- PROVIDED DATA:
———

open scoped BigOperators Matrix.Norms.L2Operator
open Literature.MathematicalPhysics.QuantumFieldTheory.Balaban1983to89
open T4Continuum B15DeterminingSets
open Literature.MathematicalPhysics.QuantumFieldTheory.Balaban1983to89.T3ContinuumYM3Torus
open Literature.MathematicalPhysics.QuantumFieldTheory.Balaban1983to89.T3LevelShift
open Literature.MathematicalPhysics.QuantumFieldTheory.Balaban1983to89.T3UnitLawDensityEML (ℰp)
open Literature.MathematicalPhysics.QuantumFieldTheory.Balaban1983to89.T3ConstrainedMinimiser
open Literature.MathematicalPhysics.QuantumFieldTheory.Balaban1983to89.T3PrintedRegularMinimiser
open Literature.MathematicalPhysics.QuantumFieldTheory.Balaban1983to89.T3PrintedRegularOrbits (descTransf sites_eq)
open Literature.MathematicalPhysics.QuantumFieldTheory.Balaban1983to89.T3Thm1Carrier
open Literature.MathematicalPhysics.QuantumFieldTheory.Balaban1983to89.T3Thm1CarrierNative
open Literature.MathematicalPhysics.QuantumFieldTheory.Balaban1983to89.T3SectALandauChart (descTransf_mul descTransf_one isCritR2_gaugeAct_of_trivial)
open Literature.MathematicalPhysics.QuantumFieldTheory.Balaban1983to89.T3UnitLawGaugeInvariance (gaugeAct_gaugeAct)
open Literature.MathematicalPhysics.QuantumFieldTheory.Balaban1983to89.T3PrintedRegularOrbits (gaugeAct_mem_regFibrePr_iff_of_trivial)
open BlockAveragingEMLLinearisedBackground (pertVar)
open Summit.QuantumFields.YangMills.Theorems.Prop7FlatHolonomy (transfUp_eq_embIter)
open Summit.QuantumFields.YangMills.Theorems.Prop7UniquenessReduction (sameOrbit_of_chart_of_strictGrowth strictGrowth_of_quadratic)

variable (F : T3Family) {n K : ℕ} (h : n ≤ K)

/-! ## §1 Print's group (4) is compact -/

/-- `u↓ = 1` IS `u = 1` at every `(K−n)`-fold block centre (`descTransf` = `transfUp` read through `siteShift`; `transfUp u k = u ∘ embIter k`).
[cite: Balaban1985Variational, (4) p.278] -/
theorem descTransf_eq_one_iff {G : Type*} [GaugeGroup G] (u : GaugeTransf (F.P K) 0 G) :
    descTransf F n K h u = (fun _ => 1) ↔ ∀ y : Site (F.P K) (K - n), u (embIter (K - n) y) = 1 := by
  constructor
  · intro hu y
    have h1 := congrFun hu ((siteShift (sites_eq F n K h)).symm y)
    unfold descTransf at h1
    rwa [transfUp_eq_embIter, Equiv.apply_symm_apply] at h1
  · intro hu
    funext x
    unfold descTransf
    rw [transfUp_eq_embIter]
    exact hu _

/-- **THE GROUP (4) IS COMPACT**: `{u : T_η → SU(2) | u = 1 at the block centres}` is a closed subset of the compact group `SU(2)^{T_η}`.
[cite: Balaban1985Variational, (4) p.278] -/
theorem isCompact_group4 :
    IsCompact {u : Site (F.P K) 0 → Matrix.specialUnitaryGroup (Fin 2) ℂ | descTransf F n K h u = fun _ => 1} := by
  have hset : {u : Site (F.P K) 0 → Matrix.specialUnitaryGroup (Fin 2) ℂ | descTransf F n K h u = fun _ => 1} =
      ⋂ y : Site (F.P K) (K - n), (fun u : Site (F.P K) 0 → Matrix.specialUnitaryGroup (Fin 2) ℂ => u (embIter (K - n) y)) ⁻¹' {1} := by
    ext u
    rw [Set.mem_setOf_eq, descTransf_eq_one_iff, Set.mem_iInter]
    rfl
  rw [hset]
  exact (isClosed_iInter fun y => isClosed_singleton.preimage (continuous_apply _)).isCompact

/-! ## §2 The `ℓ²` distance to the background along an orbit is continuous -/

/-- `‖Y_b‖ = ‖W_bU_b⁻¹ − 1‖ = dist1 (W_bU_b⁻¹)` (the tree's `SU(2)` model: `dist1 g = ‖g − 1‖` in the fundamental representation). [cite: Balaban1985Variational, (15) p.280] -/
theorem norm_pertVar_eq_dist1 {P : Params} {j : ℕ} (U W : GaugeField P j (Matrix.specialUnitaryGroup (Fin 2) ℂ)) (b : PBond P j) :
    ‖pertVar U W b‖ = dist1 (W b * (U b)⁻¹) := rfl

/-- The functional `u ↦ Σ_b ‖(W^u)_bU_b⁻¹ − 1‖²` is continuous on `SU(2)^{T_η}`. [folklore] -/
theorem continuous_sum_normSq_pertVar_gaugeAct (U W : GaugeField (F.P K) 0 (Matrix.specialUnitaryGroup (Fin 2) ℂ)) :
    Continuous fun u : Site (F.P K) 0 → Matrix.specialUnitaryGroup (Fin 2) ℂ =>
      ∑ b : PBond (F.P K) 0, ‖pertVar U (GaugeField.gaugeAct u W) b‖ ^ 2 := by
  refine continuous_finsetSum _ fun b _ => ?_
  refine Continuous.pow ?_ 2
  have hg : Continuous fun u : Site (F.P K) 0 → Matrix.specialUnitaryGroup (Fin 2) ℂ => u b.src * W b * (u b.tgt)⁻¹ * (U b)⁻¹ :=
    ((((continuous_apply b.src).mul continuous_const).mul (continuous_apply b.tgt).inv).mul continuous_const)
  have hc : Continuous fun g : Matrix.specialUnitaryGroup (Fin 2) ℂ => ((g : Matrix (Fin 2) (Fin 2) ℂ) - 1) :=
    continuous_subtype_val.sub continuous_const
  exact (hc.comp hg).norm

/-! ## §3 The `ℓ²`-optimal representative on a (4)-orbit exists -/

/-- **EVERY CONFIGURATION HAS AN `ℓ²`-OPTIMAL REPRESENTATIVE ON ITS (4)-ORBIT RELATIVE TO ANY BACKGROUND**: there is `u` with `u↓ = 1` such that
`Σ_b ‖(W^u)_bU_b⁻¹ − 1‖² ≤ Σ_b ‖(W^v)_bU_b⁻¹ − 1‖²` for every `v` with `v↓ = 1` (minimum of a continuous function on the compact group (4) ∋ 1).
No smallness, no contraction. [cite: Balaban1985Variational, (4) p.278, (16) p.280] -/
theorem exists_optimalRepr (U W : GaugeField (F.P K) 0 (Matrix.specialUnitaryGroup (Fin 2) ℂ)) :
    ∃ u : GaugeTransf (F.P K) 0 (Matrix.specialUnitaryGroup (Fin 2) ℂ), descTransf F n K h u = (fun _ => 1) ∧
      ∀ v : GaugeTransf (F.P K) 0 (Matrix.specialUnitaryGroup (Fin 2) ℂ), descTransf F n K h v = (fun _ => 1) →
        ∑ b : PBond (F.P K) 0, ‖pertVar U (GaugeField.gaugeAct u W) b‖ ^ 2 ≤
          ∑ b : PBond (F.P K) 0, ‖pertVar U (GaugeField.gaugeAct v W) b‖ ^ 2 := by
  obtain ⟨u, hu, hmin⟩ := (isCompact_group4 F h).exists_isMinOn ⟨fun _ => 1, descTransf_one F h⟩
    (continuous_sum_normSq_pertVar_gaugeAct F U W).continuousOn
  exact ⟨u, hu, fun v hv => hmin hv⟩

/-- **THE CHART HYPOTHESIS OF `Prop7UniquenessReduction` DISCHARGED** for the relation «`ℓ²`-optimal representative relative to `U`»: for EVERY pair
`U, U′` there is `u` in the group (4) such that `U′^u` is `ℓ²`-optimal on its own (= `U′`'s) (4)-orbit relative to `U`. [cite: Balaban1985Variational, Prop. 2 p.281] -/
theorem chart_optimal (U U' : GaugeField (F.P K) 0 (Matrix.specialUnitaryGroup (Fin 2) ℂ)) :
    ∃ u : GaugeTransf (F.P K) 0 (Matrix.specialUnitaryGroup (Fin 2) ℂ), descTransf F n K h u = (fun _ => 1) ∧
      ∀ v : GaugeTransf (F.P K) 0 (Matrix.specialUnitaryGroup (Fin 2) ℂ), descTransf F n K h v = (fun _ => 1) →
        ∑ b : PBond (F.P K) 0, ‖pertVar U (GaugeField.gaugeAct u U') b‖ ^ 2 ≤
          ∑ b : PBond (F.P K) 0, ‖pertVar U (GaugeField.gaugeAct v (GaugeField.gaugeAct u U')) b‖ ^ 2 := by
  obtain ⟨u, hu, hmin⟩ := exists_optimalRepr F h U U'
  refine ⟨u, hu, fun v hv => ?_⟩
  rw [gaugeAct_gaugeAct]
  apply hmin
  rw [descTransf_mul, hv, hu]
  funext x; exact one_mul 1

———

- ABOUT THIS TASK: The exact lines of the material above starting at the one that contains "unfold descTransf at h1" and ending at the one that contains "(15) p.280] -/" are what to retype; leave out everything else.

- ANSWER BELOW:
    unfold descTransf at h1
    rwa [transfUp_eq_embIter, Equiv.apply_symm_apply] at h1
  · intro hu
    funext x
    unfold descTransf
    rw [transfUp_eq_embIter]
    exact hu _

/-- **THE GROUP (4) IS COMPACT**: `{u : T_η → SU(2) | u = 1 at the block centres}` is a closed subset of the compact group `SU(2)^{T_η}`.
[cite: Balaban1985Variational, (4) p.278] -/
theorem isCompact_group4 :
    IsCompact {u : Site (F.P K) 0 → Matrix.specialUnitaryGroup (Fin 2) ℂ | descTransf F n K h u = fun _ => 1} := by
  have hset : {u : Site (F.P K) 0 → Matrix.specialUnitaryGroup (Fin 2) ℂ | descTransf F n K h u = fun _ => 1} =
      ⋂ y : Site (F.P K) (K - n), (fun u : Site (F.P K) 0 → Matrix.specialUnitaryGroup (Fin 2) ℂ => u (embIter (K - n) y)) ⁻¹' {1} := by
    ext u
    rw [Set.mem_setOf_eq, descTransf_eq_one_iff, Set.mem_iInter]
    rfl
  rw [hset]
  exact (isClosed_iInter fun y => isClosed_singleton.preimage (continuous_apply _)).isCompact

/-! ## §2 The `ℓ²` distance to the background along an orbit is continuous -/

/-- `‖Y_b‖ = ‖W_bU_b⁻¹ − 1‖ = dist1 (W_bU_b⁻¹)` (the tree's `SU(2)` model: `dist1 g = ‖g − 1‖` in the fundamental representation). [cite: Balaban1985Variational, (15) p.280] -/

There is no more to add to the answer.